About this task: Please repeat, from the entries that follow, the lines from the one containing "dichotomy and the" through the one containing "(Fin.sum_univ_eq_sum_range (fun m" exactly, adding nothing.

##### Record set

set_option linter.dupNamespace false in -- deliberate Summit.<S>.<P> duplicate
/-- **Stub `stub_transposeDegree` (line `klr-graded-polynomial-method`, crux
`SnSubsetDichotomy.NoThresholdSubsetTriple`, stmt-MatrixMultiplication-8302): transpose symmetry
of the Brundan–Kleshchev–Wang `2`-degree.** For every standard Young tableau `T` of shape
`μ ⊢ n`, the `2`-degrees of `T` and of its transpose `Tᵗ` (growth sequence `Prod.swap ∘ T.1`)
add up to the weight of the `2`-block of `μ`: `deg₂ T + deg₂ Tᵗ = c₀ − (c₀ − c₁)²`,
`cᵢ = residueContent 2 μ i` the number of cells of `2`-residue `i` (Brundan–Kleshchev–Wang's
`deg + codeg = defect` at `e = 2`). Per step `k` (new cell `A` of residue `i` in the prefix
`P`): `step_k(T) + step_k(Tᵗ) = a_i(P) − r_i(P) + 1` by the corner dichotomy and the
`swap`-invariance of `2`-residues, `= W(P) − W(P ∖ A)` by the `sl₂`-weight identities
`a₀ − r₀ = 1 − 2ξ`, `a₁ − r₁ = 2ξ`; the sum over `k` telescopes. [folklore] -/
theorem stub_transposeDegree : ∀ (n : ℕ) (μ : Nat.Partition n) (T : StdFilling n μ.youngDiagram), tableauDegree 2 T.1 + tableauDegree 2 (Prod.swap ∘ T.1) = (residueContent 2 μ 0 : ℤ) - ((residueContent 2 μ 0 : ℤ) - (residueContent 2 μ 1 : ℤ)) ^ 2 := by
  intro n μ T
  set G : ℕ → ℤ := fun m =>
    ((((Finset.univ.filter fun j : Fin n => (j : ℕ) < m).image T.1).filter
        fun x => cellResidue 2 x = 0).card : ℤ) -
      (((((Finset.univ.filter fun j : Fin n => (j : ℕ) < m).image T.1).filter
          fun x => cellResidue 2 x = 0).card : ℤ) -
        ((((Finset.univ.filter fun j : Fin n => (j : ℕ) < m).image T.1).filter
          fun x => ¬cellResidue 2 x = 0).card : ℤ)) ^ 2 with hG
  have hstep : ∀ k : Fin n,
      tableauDegreeStep 2 T.1 k + tableauDegreeStep 2 (Prod.swap ∘ T.1) k =
        G ((k : ℕ) + 1) - G (k : ℕ) :=
    fun k => step_eq_weight_sub T k G fun m => by rw [hG]
  have htel : ∑ k : Fin n, (G ((k : ℕ) + 1) - G (k : ℕ)) = G n - G 0 :=
    (Fin.sum_univ_eq_sum_range (fun m => G (m + 1) - G m) n).trans (Finset.sum_range_sub G n)
  have e1 : (μ.youngDiagram.cells.filter fun c => cellResidue 2 c = 1) =
      μ.youngDiagram.cells.filter fun c => ¬cellResidue 2 c = 0 :=
    Finset.filter_congr fun c _ => zmod_two_eq_one_iff _
  have e0 : (Finset.univ.filter fun j : Fin n => (j : ℕ) < 0).image T.1 = ∅ := by simp
  unfold tableauDegree residueContent
  rw [← Finset.sum_add_distrib, Finset.sum_congr rfl fun k _ => hstep k, htel, e1]
  simp only [hG, image_filter_lt_self T, e0, Finset.filter_empty, Finset.card_empty]
  push_cast
  ring

end Summit.MatrixMultiplication.MatrixMultiplication.Theorems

##########

Exercise solution:
`P`): `step_k(T) + step_k(Tᵗ) = a_i(P) − r_i(P) + 1` by the corner dichotomy and the
`swap`-invariance of `2`-residues, `= W(P) − W(P ∖ A)` by the `sl₂`-weight identities
`a₀ − r₀ = 1 − 2ξ`, `a₁ − r₁ = 2ξ`; the sum over `k` telescopes. [folklore] -/
theorem stub_transposeDegree : ∀ (n : ℕ) (μ : Nat.Partition n) (T : StdFilling n μ.youngDiagram), tableauDegree 2 T.1 + tableauDegree 2 (Prod.swap ∘ T.1) = (residueContent 2 μ 0 : ℤ) - ((residueContent 2 μ 0 : ℤ) - (residueContent 2 μ 1 : ℤ)) ^ 2 := by
  intro n μ T
  set G : ℕ → ℤ := fun m =>
    ((((Finset.univ.filter fun j : Fin n => (j : ℕ) < m).image T.1).filter
        fun x => cellResidue 2 x = 0).card : ℤ) -
      (((((Finset.univ.filter fun j : Fin n => (j : ℕ) < m).image T.1).filter
          fun x => cellResidue 2 x = 0).card : ℤ) -
        ((((Finset.univ.filter fun j : Fin n => (j : ℕ) < m).image T.1).filter
          fun x => ¬cellResidue 2 x = 0).card : ℤ)) ^ 2 with hG
  have hstep : ∀ k : Fin n,
      tableauDegreeStep 2 T.1 k + tableauDegreeStep 2 (Prod.swap ∘ T.1) k =
        G ((k : ℕ) + 1) - G (k : ℕ) :=
    fun k => step_eq_weight_sub T k G fun m => by rw [hG]
  have htel : ∑ k : Fin n, (G ((k : ℕ) + 1) - G (k : ℕ)) = G n - G 0 :=
    (Fin.sum_univ_eq_sum_range (fun m => G (m + 1) - G m) n).trans (Finset.sum_range_sub G n)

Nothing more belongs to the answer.